Anthracnose of chilli (Capsicum annuum L.) caused by Colletotrichum capsici is a major fungal disease in Bangladesh. In this study, the causal pathogen was identified based on symptoms, morphological characteristics including fruiting bodies, conidia as well as pathogenicity test. Among the eleven chilli cultivars tested in this study all the cultivars except V8 /comilla-2 were found to be susceptible by C. capsici. However, the incidence of anthracnose was varied from 2.06-17.17% depending on the cultivar while the highest incidence were found in V9 /kustia followed by V4 /Jamalpur and V1/BARI Marich-1. Moreover, the fruit infection at the matured stage was recorded as 2.53 to 11.57% while highest was in V6 /chandpur and the lowest was in V8 /comilla-2. Due to anthracnose infection plant height and canopy diameter reduction were recorded as 0 to 36.39% and 0 to 35.74%, respectively while lowest was in V8 /comilla-2 and highest was in V1/BARI Marich-1. Marketable yield lose were observed as 2.53 to 11.57% after C. capsici infection where highest was recorded in V6/chandpur and lowest was in V8/comilla- Based on the result of field performance it seemed that field resistance was found in V8/commilla- 2 variety against anthracnose.

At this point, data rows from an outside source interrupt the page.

import Summits.QuantumFields.YangMills.Theorems.NPointIsotropy.Negative.PlanarGenericJunk

/-!
# Negative results on `PencilRigidity.NPointIsotropy`, X: the junk family is not `NPointRegular`

Drefute seat (refuter, line `complex-rotation-bandlimit`, crux stmt-QuantumFields-11686). The generation-2 skeletons of
the lines `complex-rotation-bandlimit` and `quarter-turn-corner-operator` carry, as the output of their ONLY lattice stub
(`stub_tieRegularity`) and as the hypothesis that protects their model-blind composition from the junk family, the `L¹`
("function") residual

  `NPointRegular S₁ : ∀ n, ∃ Wₙ, ∀ F ∈ ⁰𝒮ₙ, Wₙ·F ∈ L¹ ∧ 𝔖ₙ(F) = ∫ Wₙ·F`

— weaker than the continuity residual of the disprover's `NPointIsotropyRegularModelBlind` (`Disproof.lean` §7b). The
skeletons assert in prose that junk is still excluded ("`J` charges a Lebesgue-null set"). This file certifies it:

* `volume_eqTime_zero`, `volume_planarDegenerateSet` — the planar-degenerate configurations (two points with the same
  `(x₀,x₁)`-projection) form a Lebesgue-null closed set (inside finitely many proper hyperplanes `{z_p⁰ = z_q⁰}`);
* `not_nPointRegular_junk` — `junk` (files II–V: every typed OS clause in all sixteen frames, translations, hypercubic
  symmetry, gap, `K = 0`) is NOT `NPointRegular`: a representing `W₄` would vanish a.e. on the open co-null complement of
  the planar-degenerate set (file VIII `J_eq_zero_of_planar_generic` + du Bois-Reymond), hence a.e., contradicting
  `J F₀ ≠ 0` (file IV).

So the `L¹` weakening of the Step-0 residual costs the lines nothing against the known junk; equivalently, any refutation
of their composition `regularModelBlind_of_stubs` needs a family whose `𝔖₄|⁰𝒮` is an honest `L¹_loc` function.
-/

noncomputable section

-- Mathlib's `SimplexCategory` instance `Fintype (Fin (x.len + 1))` matches `Fintype (Fin 4)` (tree-known workaround,
-- files I–IX).
attribute [-instance] SimplexCategory.instFintypeToTypeOrderHomFinHAddNatLenOfNat

namespace Summit.QuantumFields.YangMills.Theorems.NPointIsotropy.Negative

open scoped BigOperators SchwartzMap
open MeasureTheory Filter Topology
open Literature.MathematicalPhysics.QuantumLattice Literature.MathematicalPhysics.AQFT

/-- **`n`-point regularity** (VERBATIM the Step-0 residual `NPointRegular` of the gen-2 line skeletons
`Cruxes/NPointIsotropy/Lines/complex-rotation-bandlimit.lean` and `…/quarter-turn-corner-operator.lean`): every
`𝔖ₙ|⁰𝒮` is integration against a function. -/
def NPointRegular (S₁ : SchwingerFamily E4) : Prop :=
  ∀ n : ℕ, ∃ W : (Fin n → E4) → ℂ, ∀ F : 𝓢((Fin n → E4), ℂ), IsOffDiagonal F →
    MeasureTheory.Integrable (fun x : Fin n → E4 => W x * F x) ∧ S₁ n F = ∫ x : Fin n → E4, W x * F x

/-! ### The planar-degenerate set is closed and null -/

/-- The set of planar-degenerate four-point configurations (file VIII's `IsPlanarDegenerate`). -/
def planarDegenerateSet : Set (Fin 4 → E4) := {z | IsPlanarDegenerate z}

/-- The planar-degenerate set as a finite union of codimension-two linear pieces. -/
theorem planarDegenerateSet_eq :
    planarDegenerateSet = ⋃ p : Fin 4, ⋃ q : Fin 4, ⋃ (_ : p ≠ q),
      ({z : Fin 4 → E4 | z p 0 = z q 0} ∩ {z : Fin 4 → E4 | z p 1 = z q 1}) := by
  ext z
  simp only [planarDegenerateSet, IsPlanarDegenerate, Set.mem_setOf_eq, Set.mem_iUnion, Set.mem_inter_iff,
    exists_prop, ne_eq]

/-- Each coordinate functional `z ↦ z p j` is continuous. -/
theorem continuous_coord (p : Fin 4) (j : Fin 4) : Continuous fun z : Fin 4 → E4 => z p j :=
  (EuclideanSpace.proj j).continuous.comp (continuous_apply p)

/-- The planar-degenerate set is closed. -/
theorem isClosed_planarDegenerateSet : IsClosed planarDegenerateSet := by
  rw [planarDegenerateSet_eq]
  refine isClosed_iUnion_of_finite fun p => isClosed_iUnion_of_finite fun q =>
    isClosed_iUnion_of_finite fun _ => ?_
  exact (isClosed_eq (continuous_coord p 0) (continuous_coord q 0)).inter
    (isClosed_eq (continuous_coord p 1) (continuous_coord q 1))

/-- The linear functional `z ↦ z_p⁰ − z_q⁰` on `(ℝ⁴)⁴`. -/
def timeDiff (p q : Fin 4) : (Fin 4 → E4) →L[ℝ] ℝ :=
  (EuclideanSpace.proj (0 : Fin 4)).comp (ContinuousLinearMap.proj p) -
    (EuclideanSpace.proj (0 : Fin 4)).comp (ContinuousLinearMap.proj q)

/-- Unfolding `timeDiff`. -/
theorem timeDiff_apply (p q : Fin 4) (z : Fin 4 → E4) : timeDiff p q z = z p 0 - z q 0 := rfl

/-- **An equal-time hyperplane `{z_p⁰ = z_q⁰}`, `p ≠ q`, is Lebesgue-null** (a proper linear subspace). [folklore] -/
theorem volume_eqTime_zero (p q : Fin 4) (hpq : p ≠ q) : volume {z : Fin 4 → E4 | z p 0 = z q 0} = 0 := by
  have hker : {z : Fin 4 → E4 | z p 0 = z q 0} =
      (LinearMap.ker (timeDiff p q : (Fin 4 → E4) →ₗ[ℝ] ℝ) : Set (Fin 4 → E4)) := by
    ext z
    simp only [Set.mem_setOf_eq, SetLike.mem_coe, LinearMap.mem_ker, ContinuousLinearMap.coe_coe,
      timeDiff_apply, sub_eq_zero]
  have hne : LinearMap.ker (timeDiff p q : (Fin 4 → E4) →ₗ[ℝ] ℝ) ≠ ⊤ := by
    intro htop
    have hz : (Pi.single p (EuclideanSpace.single (0 : Fin 4) (1 : ℝ)) : Fin 4 → E4) ∈
        LinearMap.ker (timeDiff p q : (Fin 4 → E4) →ₗ[ℝ] ℝ) := by
      rw [htop]; trivial
    rw [LinearMap.mem_ker, ContinuousLinearMap.coe_coe, timeDiff_apply] at hz
    simp [hpq.symm] at hz
  rw [hker]
  exact Measure.addHaar_submodule volume _ hne

/-- **The planar-degenerate set is Lebesgue-null.** [folklore] -/
theorem volume_planarDegenerateSet : volume planarDegenerateSet = 0 := by
  rw [planarDegenerateSet_eq]
  refine measure_iUnion_null fun p => measure_iUnion_null fun q => measure_iUnion_null fun hpq => ?_
  exact measure_mono_null Set.inter_subset_left (volume_eqTime_zero p q hpq)

/-- Coincident configurations are planar-degenerate. -/
theorem coincidenceLocus_subset_planarDegenerateSet : coincidenceLocus 4 E4 ⊆ planarDegenerateSet := by
  rintro z ⟨i, j, hij, h⟩
  exact ⟨i, j, hij, by rw [h], by rw [h]⟩

/-! ### Junk is not `NPointRegular` -/

/-- A Schwartz function supported off the planar-degenerate set is off-diagonal and killed by `J`. -/
theorem J_eq_zero_of_tsupport_subset (G : 𝓢((Fin 4 → E4), ℂ))
    (hG : tsupport (G : (Fin 4 → E4) → ℂ) ⊆ planarDegenerateSetᶜ) : IsOffDiagonal G ∧ J G = 0 := by
  refine ⟨IsOffDiagonal.of_tsupport_subset
    (hG.trans (Set.compl_subset_compl.2 coincidenceLocus_subset_planarDegenerateSet)), ?_⟩
  exact J_eq_zero_of_planar_generic G fun z hz => image_eq_zero_of_notMem_tsupport fun hz' => hG hz' hz

/-- **The junk family is not `NPointRegular`**: no function represents `𝔖₄ = J` on `⁰𝒮`. Any representing `W₄`
integrates to zero against every smooth compactly supported test function supported in the open complement `U` of the
planar-degenerate set (such functions are off-diagonal and killed by `J`, file VIII), is locally integrable on `U`
(test against an off-diagonal bump `≡ 1` near each point), hence vanishes a.e. on `U` (du Bois-Reymond) and so a.e.
(`U` is co-null) — contradicting `Re J F₀ > 0` (file IV). [folklore] -/
theorem not_nPointRegular_junk : ¬ NPointRegular junk := by
  intro h
  obtain ⟨W, hW⟩ := h 4
  set U : Set (Fin 4 → E4) := planarDegenerateSetᶜ with hUdef
  have hUo : IsOpen U := isClosed_planarDegenerateSet.isOpen_compl
  -- (1) test functions supported in `U` are killed by `∫ W ·`
  have hkill : ∀ G : 𝓢((Fin 4 → E4), ℂ), tsupport (G : (Fin 4 → E4) → ℂ) ⊆ U →
      Integrable (fun x : Fin 4 → E4 => W x * G x) ∧ ∫ x : Fin 4 → E4, W x * G x = 0 := by
    intro G hG
    obtain ⟨hoff, hJ⟩ := J_eq_zero_of_tsupport_subset G hG
    refine ⟨(hW G hoff).1, ?_⟩
    rw [← (hW G hoff).2]
    exact hJ
  -- (2) `W` is locally integrable on `U`
  have hloc : LocallyIntegrableOn W U volume := by
    intro x hx
    obtain ⟨ε, hε, hball⟩ := Metric.isOpen_iff.1 hUo x hx
    let φ : ContDiffBump x := ⟨ε / 4, ε / 2, by positivity, by linarith⟩
    have hφs : HasCompactSupport fun y => ((φ y : ℝ) : ℂ) := φ.hasCompactSupport.comp_left Complex.ofReal_zero
    have hφd : ContDiff ℝ ((⊤ : ℕ∞) : WithTop ℕ∞) fun y => ((φ y : ℝ) : ℂ) :=
      Complex.ofRealCLM.contDiff.comp φ.contDiff
    set G : 𝓢((Fin 4 → E4), ℂ) := hφs.toSchwartzMap hφd with hGdef
    have hG_apply : ∀ y, G y = ((φ y : ℝ) : ℂ) := fun y => rfl
    have hGsupp : tsupport (G : (Fin 4 → E4) → ℂ) ⊆ U := by
      intro y hy
      have hy2 : y ∈ tsupport ((fun r : ℝ => ((r : ℝ) : ℂ)) ∘ (φ : (Fin 4 → E4) → ℝ)) := hy
      have hy' : y ∈ tsupport (φ : (Fin 4 → E4) → ℝ) :=
        tsupport_comp_subset (g := fun r : ℝ => ((r : ℝ) : ℂ)) Complex.ofReal_zero _ hy2
      rw [φ.tsupport_eq] at hy'
      have hr : φ.rOut = ε / 2 := rfl
      rw [hr] at hy'
      exact hball (Metric.closedBall_subset_ball (by linarith) hy')
    have hint : Integrable (fun y : Fin 4 → E4 => W y * G y) := (hkill G hGsupp).1
    refine ⟨Metric.ball x (ε / 4), mem_nhdsWithin_of_mem_nhds (Metric.ball_mem_nhds x (by positivity)), ?_⟩
    refine (hint.integrableOn (s := Metric.ball x (ε / 4))).congr_fun (fun y hy => ?_) measurableSet_ball
    have h1 : φ y = 1 := φ.one_of_mem_closedBall (Metric.ball_subset_closedBall hy)
    simp [hG_apply, h1]
  -- (3) `W = 0` a.e. on `U`
  have hae : ∀ᵐ x ∂(volume : Measure (Fin 4 → E4)), x ∈ U → W x = 0 := by
    refine hUo.ae_eq_zero_of_integral_contDiff_smul_eq_zero hloc fun g hg hgs hgU => ?_
    have hcs : HasCompactSupport fun y => ((g y : ℝ) : ℂ) := hgs.comp_left Complex.ofReal_zero
    have hcd : ContDiff ℝ ((⊤ : ℕ∞) : WithTop ℕ∞) fun y => ((g y : ℝ) : ℂ) :=
      Complex.ofRealCLM.contDiff.comp hg
    set G : 𝓢((Fin 4 → E4), ℂ) := hcs.toSchwartzMap hcd with hGdef
    have hG_apply : ∀ y, G y = ((g y : ℝ) : ℂ) := fun y => rfl
    have hGsupp : tsupport (G : (Fin 4 → E4) → ℂ) ⊆ U := by
      intro y hy
      have hy2 : y ∈ tsupport ((fun r : ℝ => ((r : ℝ) : ℂ)) ∘ g) := hy
      exact hgU (tsupport_comp_subset (g := fun r : ℝ => ((r : ℝ) : ℂ)) Complex.ofReal_zero _ hy2)
    have h0 := (hkill G hGsupp).2
    have heq : (fun y : Fin 4 → E4 => g y • W y) = fun y => W y * G y := by
      funext y
      rw [hG_apply, Complex.real_smul, mul_comm]
    rw [heq]
    exact h0
  -- (4) `U` is co-null, so `W = 0` a.e.
  have hfull : ∀ᵐ x ∂(volume : Measure (Fin 4 → E4)), x ∈ U := by
    rw [hUdef]
    exact compl_mem_ae_iff.2 volume_planarDegenerateSet
  have hW0 : ∀ᵐ x ∂(volume : Measure (Fin 4 → E4)), W x = 0 := by
    filter_upwards [hae, hfull] with x h1 h2 using h1 h2
  -- (5) contradiction with `Re J F₀ > 0`
  have hJ : J F₀ = ∫ x : Fin 4 → E4, W x * F₀ x := (hW F₀ F₀_isOffDiagonal).2
  have hint0 : ∫ x : Fin 4 → E4, W x * F₀ x = 0 := by
    have hz : (fun x : Fin 4 → E4 => W x * F₀ x) =ᵐ[volume] fun _ => (0 : ℂ) := by
      filter_upwards [hW0] with x hx
      simp [hx]
    rw [integral_congr_ae hz, integral_zero]
  have hpos := J_F₀_re_pos
  rw [hJ, hint0, Complex.zero_re] at hpos
  exact lt_irrefl _ hpos

end Summit.QuantumFields.YangMills.Theorems.NPointIsotropy.Negative

end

  Chilli, Anthracnose, Colletotrichum capsici
  Research farm of Bangabandhu Sheikh Mujibur Rahman Agricultural University (BSMRAU), Bangladesh
  00-11-2006
  00-05-2007
  Variety and Species
  Chilli

To identify the casual pathogen of chilli anthracnose/die back or ripe fruit rot including its incidence under field condition, marketable yield loss and screen the chilli cultivars to find out the resistant source which is the prereqisite before development and deployment of resistant varieties.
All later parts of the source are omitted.